Определенное значение K_d (0,26 нМ) для σ⁷⁰ немного ниже, чем предыдущее (0,5–1,0 нМ) с использованием методов ВЭЖХ гель-фильтрации и флуоресценции (40). Разница может быть связана с различием в содержании функциональной субъединицы σ⁷⁰ и/или кор-фермента или в условиях анализа. Joo и соавторы (41) определили значение K_d 1 нМ для σ^H в эксперименте насыщения σ при транскрипции in vitro, а значение 100 нМ при центрифугировании в градиенте глицерина.
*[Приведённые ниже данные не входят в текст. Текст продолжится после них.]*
/-- Membership in `plane x' m c`. [cite: StevensDeZeeuw2017, §2, proof of Theorem 4] -/
theorem mem_plane {x' m c : F} {v : Fin 3 → F} :
    v ∈ plane x' m c ↔ m * v 0 + c = x' * v 1 + v 2 := by
  simp only [plane, AffineSubspace.mem_mk', LinearMap.mem_ker, lin_apply, vsub_eq_sub,
    Pi.sub_apply, Matrix.cons_val_zero, Matrix.cons_val_one, Matrix.head_cons,
    Matrix.cons_val_two, Matrix.tail_cons, sub_zero]
  constructor <;> intro h <;> linear_combination h

/-- The planes have direction of rank `2` (they are planes). [folklore] -/
theorem finrank_direction_plane (x' m c : F) :
    Module.finrank F (plane x' m c).direction = 2 := by
  rw [plane, AffineSubspace.direction_mk']
  have hsurj : Function.Surjective (lin x' m) := fun y => ⟨![0, 0, -y], by simp⟩
  have h := LinearMap.finrank_range_add_finrank_ker (lin x' m)
  rw [LinearMap.range_eq_top.2 hsurj, finrank_top, Module.finrank_self,
    Module.finrank_fin_fun F] at h
  omega

/-- Distinct parameters give distinct planes. [folklore] -/
theorem plane_injective {x₁ m₁ c₁ x₂ m₂ c₂ : F} (h : plane x₁ m₁ c₁ = plane x₂ m₂ c₂) :
    x₁ = x₂ ∧ m₁ = m₂ ∧ c₁ = c₂ := by
  have e1 : (![0, 0, c₁] : Fin 3 → F) ∈ plane x₂ m₂ c₂ := by
    rw [← h, mem_plane]; simp
  have e2 : (![1, 0, m₁ + c₁] : Fin 3 → F) ∈ plane x₂ m₂ c₂ := by
    rw [← h, mem_plane]; simp
  have e3 : (![0, 1, c₁ - x₁] : Fin 3 → F) ∈ plane x₂ m₂ c₂ := by
    rw [← h, mem_plane]; simp
  rw [mem_plane] at e1 e2 e3
  simp only [Matrix.cons_val_zero, Matrix.cons_val_one, Matrix.head_cons, Matrix.cons_val_two,
    Matrix.tail_cons, mul_zero, mul_one, zero_add] at e1 e2 e3
  exact ⟨by linear_combination e3 - e1, by linear_combination e1 - e2,
    by linear_combination (-1 : F) * e1⟩

end Geometry

/-! ### Incidences with coded non-vertical lines -/

section Combinatorics

variable {F : Type*} [Field F] [DecidableEq F]

/-- `inc P M`: the number of incidences between the points `P ⊆ 𝔽²` and the non-vertical lines
with codes in `M ⊆ 𝔽²` (code `(m, c)` = line `y = m x + c`, the affine dual of the paper).
[cite: StevensDeZeeuw2017, §2] -/
def inc (P M : Finset (F × F)) : ℕ :=
  ((P ×ˢ M).filter fun z => z.1.2 = z.2.1 * z.1.1 + z.2.2).card

/-- Incidences are additive over a partition of the line set. [folklore] -/
theorem inc_eq_add_sdiff (P : Finset (F × F)) {S M : Finset (F × F)} (h : S ⊆ M) :
    inc P M = inc P S + inc P (M \ S) := by
  unfold inc
  rw [← card_union_of_disjoint]
  · rw [← filter_union, ← product_union, union_sdiff_of_subset h]
  · exact disjoint_filter_filter (disjoint_product.2 (Or.inr disjoint_sdiff))

/-- A pencil meets any point set `P` in at most `|P| + |S|` incidences: if all codes of `S` lie
on one dual line `d` (the lines of `S` are concurrent, `d = inl _`, or parallel, `d = inr _`),
then `inc P S ≤ |P| + |S|`. [cite: StevensDeZeeuw2017, §2, proof of Theorem 4 (third bullet)] -/
theorem inc_pencil_le (P S : Finset (F × F)) (d : (F × F) ⊕ F)
    (hS : ∀ ℓ ∈ S, LineIncident ℓ d) : inc P S ≤ P.card + S.card := by
  unfold inc
  rcases d with ⟨α, β⟩ | α
  · -- concurrent lines through `q₀ = (-α, β)`: the codes satisfy `c = α m + β`
    have hsplit := card_filter_add_card_filter_not
      (s := (P ×ˢ S).filter fun z => z.1.2 = z.2.1 * z.1.1 + z.2.2)
      (fun z : (F × F) × (F × F) => z.1 = (-α, β))
    -- incidences at `q₀` itself: at most one per line
    have h1 : (((P ×ˢ S).filter fun z => z.1.2 = z.2.1 * z.1.1 + z.2.2).filter
        fun z : (F × F) × (F × F) => z.1 = (-α, β)).card ≤ S.card := by
      refine card_le_card_of_injOn (fun z => z.2) ?_ ?_
      · intro z hz
        simp only [coe_filter, Set.mem_setOf_eq, mem_filter, mem_product] at hz
        exact mem_coe.2 hz.1.1.2
      · intro z hz z' hz' hzz
        simp only [coe_filter, Set.mem_setOf_eq, mem_filter, mem_product] at hz hz'
        exact Prod.ext (hz.2.trans hz'.2.symm) hzz
    -- points other than `q₀` lie on at most one line of the pencil
    have h2 : (((P ×ˢ S).filter fun z => z.1.2 = z.2.1 * z.1.1 + z.2.2).filter
        fun z : (F × F) × (F × F) => ¬ z.1 = (-α, β)).card ≤ P.card := by
      refine card_le_card_of_injOn (fun z => z.1) ?_ ?_
      · intro z hz
        simp only [coe_filter, Set.mem_setOf_eq, mem_filter, mem_product] at hz
        exact mem_coe.2 hz.1.1.1
      · intro z hz z' hz' hzz
        simp only [coe_filter, Set.mem_setOf_eq, mem_filter, mem_product] at hz hz'
        obtain ⟨⟨⟨-, hzS⟩, hzi⟩, hzq⟩ := hz
        obtain ⟨⟨⟨-, hz'S⟩, hz'i⟩, -⟩ := hz'
        have hc := hS _ hzS
        have hc' := hS _ hz'S
        simp only [LineIncident] at hc hc'
        simp only at hzz
        rw [← hzz] at hz'i
        have key : (z.2.1 - z'.2.1) * (z.1.1 + α) = 0 := by
          linear_combination (-1 : F) * hzi + hz'i - hc + hc'
        rcases mul_eq_zero.1 key with h0 | h0
        · have hm : z.2.1 = z'.2.1 := sub_eq_zero.1 h0
          exact Prod.ext hzz (Prod.ext hm (by linear_combination hc - hc' + α * hm))
        · refine absurd (Prod.ext ?_ ?_) hzq
          · show z.1.1 = -α
            linear_combination h0
          · show z.1.2 = β
            linear_combination hzi + z.2.1 * h0 + hc
    omega
  · -- parallel lines of slope `α`: every point lies on at most one of them
    refine (card_le_card_of_injOn (fun z => z.1) ?_ ?_).trans (Nat.le_add_right _ _)
    · intro z hz
      simp only [coe_filter, Set.mem_setOf_eq, mem_product] at hz
      exact mem_coe.2 hz.1.1
    · intro z hz z' hz' hzz
      simp only [coe_filter, Set.mem_setOf_eq, mem_product] at hz hz'
      have hc := hS _ hz.1.2
      have hc' := hS _ hz'.1.2
      simp only [LineIncident] at hc hc'
      simp only at hzz
      have hi := hz.2
      have hi' := hz'.2
      rw [← hzz] at hi'
      exact Prod.ext hzz (Prod.ext (hc.trans hc'.symm)
        (by linear_combination (-1 : F) * hi + hi' - z.1.1 * hc + z.1.1 * hc'))

/-- On a Cartesian product, non-vertical lines give at most `|A| |M|` incidences (each line meets
each vertical line `x = x₀`, `x₀ ∈ A`, at most once).
[cite: StevensDeZeeuw2017, §2, proof of Theorem 4 (second bullet)] -/
theorem inc_prod_le (A B : Finset F) (M : Finset (F × F)) :
    inc (A ×ˢ B) M ≤ A.card * M.card := by
  unfold inc
  rw [← card_product]
  refine card_le_card_of_injOn (fun z => (z.1.1, z.2)) ?_ ?_
  · intro z hz
    simp only [coe_filter, Set.mem_setOf_eq, mem_product] at hz
    exact mem_coe.2 (mem_product.2 ⟨hz.1.1.1, hz.1.2⟩)
  · intro z hz z' hz' h
    simp only [coe_filter, Set.mem_setOf_eq, mem_product] at hz hz'
    simp only [Prod.mk.injEq] at h
    obtain ⟨hx, hl⟩ := h
    refine Prod.ext (Prod.ext hx ?_) hl
    rw [hz.2, hz'.2, hx, hl]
Константы связывания, полученные посредством гель-фильтрации и центрифугирования в градиенте глицерина, должны быть ниже, чем полученные в анализах транскрипции, из-за эффекта разбавления при отделении связанной с кор-ферментом σ от несвязанной свободной σ. Таким образом, необходимы дальнейшие технические усовершенствования для точного определения сродства связывания каждой субъединицы σ для кор-фермента, но настоящее исследование обеспечивает относительный порядок сродства связывания кор-фермента среди семи σ-субъединиц E.coli. Настоящее исследование ясно показывает, что сродство σ^N-субъединицы к кор-ферменту так же высоко, как и у других σ-субъединиц. Таким образом, АТФ-зависимая реакция в образовании открытого комплекса Eσ^N-промотор может быть на стадии после связывания холофермента Eσ^N с промотором.